Arguments and Analysis
‘What Algeria 1992 can, and cannot, teach us about Egypt 2013' (Hicham Yezza, Open Democracy)
"The key and lasting parallel between the Algerian scenario and the Egyptian one relates to the moral cost of military usurpation of the democratic process. Cancelling elections, like deposing elected leaders, is a deeply wounding experience for a nation's sense of collective self, because it seems to reaffirm, however implicitly, that one segment of the population has a higher moral claim to have its vision, aspirations and desires taken seriously than any other.
As such, it fatally undermines the very social contract and national settlement that forms the basis of any cohesive, popular revolution. I am thinking here of the sense of utter alienation felt by many of those who had voted for the FIS, many of them first time voters after 30 years of abstention, who discovered their country's future was run with only one section of its citizenry -- the ‘good', ‘responsible', ‘acceptable' Algeria -- in mind.
And we see this today in Egypt: while those who support Morsi's ouster are routinely portrayed as authentically representative of the Egyptian revolution and popular will, those who oppose it, no matter how numerous, are reflexively described as mere ‘Morsi or MB supporters'.
While many of those supporting the coup claim it was a painful option, the spectacle of air shows over the skies of Cairo and helicopters flying Egyptian flags over Tahrir in celebration can only deepen the sense of anger and betrayal felt by the millions of Egyptians who felt there was nothing to celebrate."
‘Egypt's Fault Lines, and its Cartoons' (Jonathan Guyer, The New Yorker)
"The cartoonists of Egypt have been as divided as the rest of the country about the military's removal of President Mohamed Morsi from power on July 3rd.

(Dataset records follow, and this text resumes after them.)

/-- **The tail as `T₀` of the merge step** (root-level blob `s`, conditioning on all other gates and the chain depth). -/
theorem tail_eq_T0 (D : ℕ) (q : ℕ → ℝ) (lv : κ → ℕ) (a : κ → ℕ) (g : κ → ℝ) (j : ℕ) (s : κ) (hs0 : lv s = 0) :
    TAIL[D, q, lv, a, g, j] =
      ∑ ω : Fin (D + 1) × Finset κ, (pd[D, q, (ω.1 : ℕ)] * (if s ∈ ω.2 then 0 else wt'[g, s, ω.2])) *
        (g s * (if j + 1 ≤ mass[lv, Function.update a s 0, (ω.1 : ℕ), ω.2] + 0 + a s then (1 : ℝ) else 0) +
          (1 - g s) * (if j + 1 ≤ mass[lv, Function.update a s 0, (ω.1 : ℕ), ω.2] + 0 then (1 : ℝ) else 0)) := by
  rw [Fintype.sum_prod_type]
  rw [← Fin.sum_univ_eq_sum_range (fun i => pd[D, q, i] *
    ∑ S : Finset κ, wt[g, S] * (if j + 1 ≤ mass[lv, a, i, S] then (1 : ℝ) else 0)) (D + 1)]
  refine Finset.sum_congr rfl fun i _ => ?_
  rw [sum_wt_split g s, Finset.mul_sum]
  refine Finset.sum_congr rfl fun S _ => ?_
  by_cases hsS : s ∈ S
  · simp only [if_pos hsS, mul_zero, zero_mul]
  · rw [if_neg hsS, if_neg hsS, mass_insert lv a s _ S hsS (by rw [hs0]; exact Nat.zero_le _),
      mass_update_of_notMem lv a s 0 _ S hsS, add_zero]
    ring

/-- **The tail after the transfer as `T_ℓ` of the merge step.** -/
theorem tail_transfer_eq_Tl (D : ℕ) (q : ℕ → ℝ) (lv : κ → ℕ) (a : κ → ℕ) (g : κ → ℝ) (j : ℕ) (s ℓ : κ)
    (hs0 : lv s = 0) (hℓs : ℓ ≠ s) :
    TAIL[D, q, lv, Function.update (Function.update a s 0) ℓ (Function.update a s 0 ℓ + a s), g, j] =
      ∑ ω : Fin (D + 1) × Finset κ, (pd[D, q, (ω.1 : ℕ)] * (if s ∈ ω.2 then 0 else wt'[g, s, ω.2])) *
        (if j + 1 ≤ mass[lv, Function.update a s 0, (ω.1 : ℕ), ω.2] + 0 +
            (if ℓ ∈ ω.2.filter (fun k => lv k ≤ (ω.1 : ℕ)) then a s else 0) then (1 : ℝ) else 0) := by
  set a₀ := Function.update a s 0 with ha₀
  set aT := Function.update a₀ ℓ (a₀ ℓ + a s) with haT
  have haTs : aT s = 0 := by
    rw [haT, Function.update_of_ne hℓs.symm, ha₀, Function.update_self]
  rw [Fintype.sum_prod_type]
  rw [← Fin.sum_univ_eq_sum_range (fun i => pd[D, q, i] *
    ∑ S : Finset κ, wt[g, S] * (if j + 1 ≤ mass[lv, aT, i, S] then (1 : ℝ) else 0)) (D + 1)]
  refine Finset.sum_congr rfl fun i _ => ?_
  rw [sum_wt_split g s, Finset.mul_sum]
  refine Finset.sum_congr rfl fun S _ => ?_
  by_cases hsS : s ∈ S
  · simp only [if_pos hsS, mul_zero, zero_mul]
  · -- inserting `s` does not change the mass (its size is `0` after the transfer)
    have hins : mass[lv, aT, (i : ℕ), insert s S] = mass[lv, aT, (i : ℕ), S] := by
      have h1 := mass_insert lv aT s (i : ℕ) S hsS (by rw [hs0]; exact Nat.zero_le _)
      rw [h1, haTs, add_zero, mass_update_of_notMem lv aT s 0 _ S hsS]
    have htr : mass[lv, aT, (i : ℕ), S] = mass[lv, a₀, (i : ℕ), S] +
        (if ℓ ∈ S.filter (fun k => lv k ≤ (i : ℕ)) then a s else 0) := by
      rw [haT]; exact mass_transfer lv a₀ ℓ (a s) i S
    rw [if_neg hsS, if_neg hsS, hins, htr, add_zero]
    ring

/-- **Merge step on the block-comb.**  A live ROOT-LEVEL blob `s` with `j ≤ g s·(Σ_{k ≠ s} a k)` can be moved into some other live blob `ℓ`
without raising the tail. [this work] -/
theorem tail_transfer_le (D : ℕ) (q : ℕ → ℝ) (hq : ∀ i, 0 ≤ q i ∧ q i ≤ 1) (lv : κ → ℕ) (a : κ → ℕ)
    (g : κ → ℝ) (hg : ∀ k, 0 ≤ g k ∧ g k ≤ 1) (j : ℕ) (s : κ) (hs0 : lv s = 0)
    (hM : (j : ℝ) ≤ g s * ∑ k, ((Function.update a s 0 k : ℕ) : ℝ)) (hpos : ∃ k, 0 < Function.update a s 0 k) :
    ∃ ℓ, 0 < Function.update a s 0 ℓ ∧
      TAIL[D, q, lv, Function.update (Function.update a s 0) ℓ (Function.update a s 0 ℓ + a s), g, j] ≤
        TAIL[D, q, lv, a, g, j] := by
  have hμ : ∀ ω : Fin (D + 1) × Finset κ, 0 ≤ pd[D, q, (ω.1 : ℕ)] * (if s ∈ ω.2 then 0 else wt'[g, s, ω.2]) :=
    fun ω => mul_nonneg (pd_nonneg D q hq _) (by split_ifs <;> first | exact le_rfl | exact wt'_nonneg g hg s _)
  obtain ⟨ℓ, hℓ, hle⟩ := Merge.exists_tailMerge_le
    (fun ω : Fin (D + 1) × Finset κ => pd[D, q, (ω.1 : ℕ)] * (if s ∈ ω.2 then 0 else wt'[g, s, ω.2])) hμ
    (fun ω => ω.2.filter (fun k => lv k ≤ (ω.1 : ℕ))) (fun _ => 0) (Function.update a s 0) (a s) j (g s) hM hpos
  have hℓs : ℓ ≠ s := by
    intro h; rw [h, Function.update_self] at hℓ; exact lt_irrefl _ hℓ
  refine ⟨ℓ, hℓ, ?_⟩
  rw [tail_transfer_eq_Tl D q lv a g j s ℓ hs0 hℓs, tail_eq_T0 D q lv a g j s hs0]
  exact hle

end BlockComb

end Quant

end Summit.CriticalPhenomena.PercolationContinuityZ3.Theorems
import Mathlib
import Summits.NavierStokesRegularity.NavierStokesRegularity.Theorems.TaoLadderRungTwoBreakOneShiftWindowSensGrid
import HarnessLib

/-!
# One-shift window certificate, kernel side — part LXX: THE SHELL-WISE LIPSCHITZ CLAUSE `hDedge` FROM THE
# TWO-RUN SENSITIVITY CHAIN — every pair of admissible points gives twin realisations at distance `max B E` and
# starts within `a · dist`, so part LXIX bounds `|x_u(σ) − x_v(σ)|` on every window shell along the whole flight by
# `(pY + ZY)·dist + (pT + ZT)·(B + E)`; a finite comparison of the emitted vectors with `vmax / χ_b / χ_e` then gives
# the clause `hDedge` of `T4W76R.ClausesFor` & co. (cell harvest/h2-tao-ladder, seat p2; rung1/RUNG1-P2G16-REPORT.md
# §83 (K2); support for K1(1) = `NoSurvivingDSSOne`, stmt-NavierStokesRegularity-20205)

MODEL lattice only (the finite WINDOW system of a Tao-type averaged cascade); nothing here is a statement about the
Navier–Stokes equations; no item is closed; nothing numerical is asserted.

* `OneShiftFrame.abs_decodeTail_sub_le_all` — a tail difference bounded on the flight is bounded at all times
  (decoded tails are clamped in time);
* `OneShiftFrame.twin_of_edges` — two admissible points whose wake / top tails differ by `≤ B` / `≤ E` on the flight
  have twin realisations `wterms (preclampTail ·) t` at distance `max B E` at every time;
* `OneShiftFrame.abs_run_sub_le_of_gridCE` — the two-run bound of part LXIX for the window runs of two `AdmLip` points
  (the instance facts of the row, the replay Booleans of the wave, the sensitivity / link Booleans, `a ≤ pY_0`);
* **`OneShiftFrame.hDedge_of_gridCE`** — for the CONSTRUCTED window certificate `windowCertOfMatrix`: the above plus the
  comparison `(pY_s + ZY_s) ≤ vmax`, `(pT_s + ZT_s) ≤ χ_b`, `(pT_s + ZT_s) ≤ χ_e` on every step ⇒ the clause `hDedge`.
-/

noncomputable section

Until recently, cartoonists at independent newspapers were not shy in depicting the excesses of the military; Morsi and the Muslim Brotherhood appeared as bumblers. In the past week, though, they have been supporting the military, which has arrested dozens of Islamists, with images of Brotherhood cadres armed to the teeth, defying military authority and inciting violence.
To take one example: in January, 2013, the Al-Masry Al-Youm cartoonist Doaa El-Adl drew Morsi at a podium alongside a blank speech bubble that dwarfed him in size. This week, El-Adl repurposed the same cartoon -- with the speech bubble packed with firearms and a grenade.
The cartoonist Shafik Salah said by phone that editors at Freedom and Justice, the daily newspaper of the Muslim Brotherhood's political party, ‘aren't in prison, but they don't have a place' to work -- the offices were shut down by the military. The paper has shrunk from fourteen to eight pages, and editors are also recycling cartoons. In one of Salah's cartoons from April, republished this week, a white bird (labeled ‘the revolution') pops a hole in Mubarak's floating device, marked ‘the counterrevolution.' In a cartoon by Hazem Wahba -- published twice this week -- a mustached man says, to his two bearded friends, ‘Hold out and be strong, brothers. I swear that victory is soon, and don't be sad. God is with us.' In the upper corner of every page of the paper, the words ‘The Legitimate President' are printed."